All lines up to and including the one that contains "theorem kill446_k2_c06 : ((((ZpZpDomino.compsLit" are to be transcribed exactly, starting from the first line of the records.

RECORDS TO USE section start

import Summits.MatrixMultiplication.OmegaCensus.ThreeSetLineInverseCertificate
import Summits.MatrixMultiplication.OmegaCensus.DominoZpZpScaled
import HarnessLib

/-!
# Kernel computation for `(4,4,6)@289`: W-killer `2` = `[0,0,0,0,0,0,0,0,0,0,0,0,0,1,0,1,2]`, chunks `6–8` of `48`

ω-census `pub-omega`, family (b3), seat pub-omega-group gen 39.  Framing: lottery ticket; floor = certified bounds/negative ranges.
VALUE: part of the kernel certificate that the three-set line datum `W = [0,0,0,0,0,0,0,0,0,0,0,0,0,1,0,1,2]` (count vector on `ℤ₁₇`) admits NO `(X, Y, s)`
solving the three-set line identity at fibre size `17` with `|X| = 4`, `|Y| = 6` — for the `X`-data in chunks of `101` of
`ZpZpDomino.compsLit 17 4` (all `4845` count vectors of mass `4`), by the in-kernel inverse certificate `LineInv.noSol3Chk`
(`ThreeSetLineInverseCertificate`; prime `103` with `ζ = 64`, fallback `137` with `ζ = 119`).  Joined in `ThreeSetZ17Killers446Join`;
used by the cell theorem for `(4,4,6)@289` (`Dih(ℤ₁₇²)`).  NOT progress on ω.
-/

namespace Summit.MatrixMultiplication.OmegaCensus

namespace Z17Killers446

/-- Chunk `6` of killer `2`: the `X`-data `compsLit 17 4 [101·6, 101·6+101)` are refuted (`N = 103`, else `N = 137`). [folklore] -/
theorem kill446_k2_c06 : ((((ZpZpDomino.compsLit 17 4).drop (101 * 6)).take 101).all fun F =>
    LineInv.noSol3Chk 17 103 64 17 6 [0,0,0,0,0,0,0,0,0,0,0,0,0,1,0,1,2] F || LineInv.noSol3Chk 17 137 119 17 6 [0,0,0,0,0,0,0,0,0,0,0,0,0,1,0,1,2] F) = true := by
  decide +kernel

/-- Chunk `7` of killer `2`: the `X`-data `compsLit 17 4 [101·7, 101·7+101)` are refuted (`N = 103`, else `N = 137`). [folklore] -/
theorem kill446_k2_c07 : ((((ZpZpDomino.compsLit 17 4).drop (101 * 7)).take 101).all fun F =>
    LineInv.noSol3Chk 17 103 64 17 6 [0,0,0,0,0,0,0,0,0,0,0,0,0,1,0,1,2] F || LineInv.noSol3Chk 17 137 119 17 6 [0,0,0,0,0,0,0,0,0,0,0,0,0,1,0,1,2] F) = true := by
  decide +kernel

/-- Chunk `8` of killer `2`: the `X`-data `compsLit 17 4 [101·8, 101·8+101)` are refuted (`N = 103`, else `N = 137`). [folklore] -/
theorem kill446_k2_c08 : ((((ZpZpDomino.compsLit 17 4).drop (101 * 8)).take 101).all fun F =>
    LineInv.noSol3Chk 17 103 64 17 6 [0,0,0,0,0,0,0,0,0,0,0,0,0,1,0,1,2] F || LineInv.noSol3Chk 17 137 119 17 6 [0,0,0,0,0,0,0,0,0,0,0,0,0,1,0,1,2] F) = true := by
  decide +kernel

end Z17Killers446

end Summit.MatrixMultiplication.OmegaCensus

RECORDS TO USE section end

TASK ANSWER>
import Summits.MatrixMultiplication.OmegaCensus.ThreeSetLineInverseCertificate
import Summits.MatrixMultiplication.OmegaCensus.DominoZpZpScaled
import HarnessLib

/-!
# Kernel computation for `(4,4,6)@289`: W-killer `2` = `[0,0,0,0,0,0,0,0,0,0,0,0,0,1,0,1,2]`, chunks `6–8` of `48`

ω-census `pub-omega`, family (b3), seat pub-omega-group gen 39.  Framing: lottery ticket; floor = certified bounds/negative ranges.
VALUE: part of the kernel certificate that the three-set line datum `W = [0,0,0,0,0,0,0,0,0,0,0,0,0,1,0,1,2]` (count vector on `ℤ₁₇`) admits NO `(X, Y, s)`
solving the three-set line identity at fibre size `17` with `|X| = 4`, `|Y| = 6` — for the `X`-data in chunks of `101` of
`ZpZpDomino.compsLit 17 4` (all `4845` count vectors of mass `4`), by the in-kernel inverse certificate `LineInv.noSol3Chk`
(`ThreeSetLineInverseCertificate`; prime `103` with `ζ = 64`, fallback `137` with `ζ = 119`).  Joined in `ThreeSetZ17Killers446Join`;
used by the cell theorem for `(4,4,6)@289` (`Dih(ℤ₁₇²)`).  NOT progress on ω.
-/

namespace Summit.MatrixMultiplication.OmegaCensus

namespace Z17Killers446

/-- Chunk `6` of killer `2`: the `X`-data `compsLit 17 4 [101·6, 101·6+101)` are refuted (`N = 103`, else `N = 137`). [folklore] -/
theorem kill446_k2_c06 : ((((ZpZpDomino.compsLit 17 4).drop (101 * 6)).take 101).all fun F =>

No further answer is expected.